HOW TO COMPLETE THIS TASK: Only the lines below starting at the one containing "namespace Coefficientwise" and ending at the one containing "theorem crossSum_antisymm (p" belong in the answer, each copied exactly.
Start of TASK DATA
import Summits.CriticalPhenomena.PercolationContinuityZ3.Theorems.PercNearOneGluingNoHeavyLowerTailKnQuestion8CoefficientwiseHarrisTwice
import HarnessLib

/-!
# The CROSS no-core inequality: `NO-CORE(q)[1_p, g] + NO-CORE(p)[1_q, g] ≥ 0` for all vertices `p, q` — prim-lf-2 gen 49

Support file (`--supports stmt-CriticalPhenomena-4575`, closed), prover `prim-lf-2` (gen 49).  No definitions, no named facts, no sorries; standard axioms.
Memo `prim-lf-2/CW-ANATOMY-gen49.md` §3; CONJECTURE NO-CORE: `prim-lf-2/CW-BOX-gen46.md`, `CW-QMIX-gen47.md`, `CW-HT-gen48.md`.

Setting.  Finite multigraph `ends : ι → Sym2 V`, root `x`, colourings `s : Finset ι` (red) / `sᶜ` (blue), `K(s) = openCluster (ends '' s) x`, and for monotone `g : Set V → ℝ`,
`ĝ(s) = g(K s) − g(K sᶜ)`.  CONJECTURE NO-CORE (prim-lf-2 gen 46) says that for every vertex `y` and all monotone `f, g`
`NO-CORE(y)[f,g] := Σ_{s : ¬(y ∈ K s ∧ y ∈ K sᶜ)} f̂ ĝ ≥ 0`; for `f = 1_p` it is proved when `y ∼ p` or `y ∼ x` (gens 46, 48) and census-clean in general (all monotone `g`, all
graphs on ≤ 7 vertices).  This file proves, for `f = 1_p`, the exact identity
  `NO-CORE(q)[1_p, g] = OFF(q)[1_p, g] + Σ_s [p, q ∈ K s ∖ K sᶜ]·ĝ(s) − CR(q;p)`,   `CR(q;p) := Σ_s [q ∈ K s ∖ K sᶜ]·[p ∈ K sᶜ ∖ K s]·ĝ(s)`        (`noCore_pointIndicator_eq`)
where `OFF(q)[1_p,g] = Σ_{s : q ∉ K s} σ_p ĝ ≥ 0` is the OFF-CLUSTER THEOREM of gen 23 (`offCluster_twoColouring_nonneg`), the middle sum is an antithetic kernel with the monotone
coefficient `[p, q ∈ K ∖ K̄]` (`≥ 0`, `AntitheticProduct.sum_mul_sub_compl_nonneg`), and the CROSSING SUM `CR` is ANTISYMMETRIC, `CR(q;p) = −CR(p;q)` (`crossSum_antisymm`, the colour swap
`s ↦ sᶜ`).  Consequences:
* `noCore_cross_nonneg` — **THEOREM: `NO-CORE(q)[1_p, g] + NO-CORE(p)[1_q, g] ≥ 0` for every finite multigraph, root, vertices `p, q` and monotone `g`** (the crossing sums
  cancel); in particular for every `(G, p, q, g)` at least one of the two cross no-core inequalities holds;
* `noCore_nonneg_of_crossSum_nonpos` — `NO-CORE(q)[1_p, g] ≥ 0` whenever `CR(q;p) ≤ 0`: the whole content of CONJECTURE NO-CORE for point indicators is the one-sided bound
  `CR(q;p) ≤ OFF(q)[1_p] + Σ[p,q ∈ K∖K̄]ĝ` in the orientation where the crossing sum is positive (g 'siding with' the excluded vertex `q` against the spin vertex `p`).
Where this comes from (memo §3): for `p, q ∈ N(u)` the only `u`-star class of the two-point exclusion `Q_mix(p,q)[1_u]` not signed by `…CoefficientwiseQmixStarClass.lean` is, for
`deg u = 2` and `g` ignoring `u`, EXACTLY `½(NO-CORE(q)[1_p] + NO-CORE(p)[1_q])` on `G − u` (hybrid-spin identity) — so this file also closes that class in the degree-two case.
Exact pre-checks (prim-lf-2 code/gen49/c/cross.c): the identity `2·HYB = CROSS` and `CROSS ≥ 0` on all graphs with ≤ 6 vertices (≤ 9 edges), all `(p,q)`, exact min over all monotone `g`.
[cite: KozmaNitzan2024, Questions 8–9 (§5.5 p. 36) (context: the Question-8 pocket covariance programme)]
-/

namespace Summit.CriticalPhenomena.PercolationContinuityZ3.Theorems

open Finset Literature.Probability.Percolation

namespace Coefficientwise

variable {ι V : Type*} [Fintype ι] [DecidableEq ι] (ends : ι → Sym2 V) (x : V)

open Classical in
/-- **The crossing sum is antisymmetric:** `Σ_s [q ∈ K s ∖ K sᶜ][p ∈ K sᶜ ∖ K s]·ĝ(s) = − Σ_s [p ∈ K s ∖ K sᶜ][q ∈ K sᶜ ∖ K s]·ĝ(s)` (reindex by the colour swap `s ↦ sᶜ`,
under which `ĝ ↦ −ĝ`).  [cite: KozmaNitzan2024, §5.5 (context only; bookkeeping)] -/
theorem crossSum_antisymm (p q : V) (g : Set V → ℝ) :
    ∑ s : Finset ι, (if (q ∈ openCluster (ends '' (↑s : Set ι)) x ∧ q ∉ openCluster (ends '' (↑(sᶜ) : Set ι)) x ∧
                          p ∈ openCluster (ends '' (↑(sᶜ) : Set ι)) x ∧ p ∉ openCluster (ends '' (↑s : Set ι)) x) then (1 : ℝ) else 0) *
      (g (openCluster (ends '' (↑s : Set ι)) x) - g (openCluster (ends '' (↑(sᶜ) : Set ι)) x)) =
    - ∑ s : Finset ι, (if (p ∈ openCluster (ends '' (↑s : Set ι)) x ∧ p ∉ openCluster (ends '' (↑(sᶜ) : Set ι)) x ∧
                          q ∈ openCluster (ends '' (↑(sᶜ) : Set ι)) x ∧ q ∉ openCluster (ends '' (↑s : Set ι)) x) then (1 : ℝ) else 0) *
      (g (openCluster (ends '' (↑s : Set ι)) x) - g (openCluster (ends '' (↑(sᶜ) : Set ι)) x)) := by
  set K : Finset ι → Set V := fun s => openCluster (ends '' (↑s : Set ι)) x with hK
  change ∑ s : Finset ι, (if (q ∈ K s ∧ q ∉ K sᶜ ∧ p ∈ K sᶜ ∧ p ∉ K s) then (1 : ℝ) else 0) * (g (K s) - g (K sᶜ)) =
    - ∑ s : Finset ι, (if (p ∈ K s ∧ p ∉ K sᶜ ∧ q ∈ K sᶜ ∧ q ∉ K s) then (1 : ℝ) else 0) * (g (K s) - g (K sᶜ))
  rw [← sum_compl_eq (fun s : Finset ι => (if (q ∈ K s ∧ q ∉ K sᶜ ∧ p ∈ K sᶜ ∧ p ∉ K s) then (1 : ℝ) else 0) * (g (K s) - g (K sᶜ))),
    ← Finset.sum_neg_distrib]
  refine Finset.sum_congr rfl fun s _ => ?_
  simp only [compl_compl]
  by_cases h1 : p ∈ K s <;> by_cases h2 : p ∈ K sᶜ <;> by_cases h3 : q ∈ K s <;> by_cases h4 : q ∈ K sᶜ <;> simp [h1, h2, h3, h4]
End of TASK DATA
SOLUTION FOR THIS TASK:
namespace Coefficientwise

variable {ι V : Type*} [Fintype ι] [DecidableEq ι] (ends : ι → Sym2 V) (x : V)

open Classical in
/-- **The crossing sum is antisymmetric:** `Σ_s [q ∈ K s ∖ K sᶜ][p ∈ K sᶜ ∖ K s]·ĝ(s) = − Σ_s [p ∈ K s ∖ K sᶜ][q ∈ K sᶜ ∖ K s]·ĝ(s)` (reindex by the colour swap `s ↦ sᶜ`,
under which `ĝ ↦ −ĝ`).  [cite: KozmaNitzan2024, §5.5 (context only; bookkeeping)] -/
theorem crossSum_antisymm (p q : V) (g : Set V → ℝ) :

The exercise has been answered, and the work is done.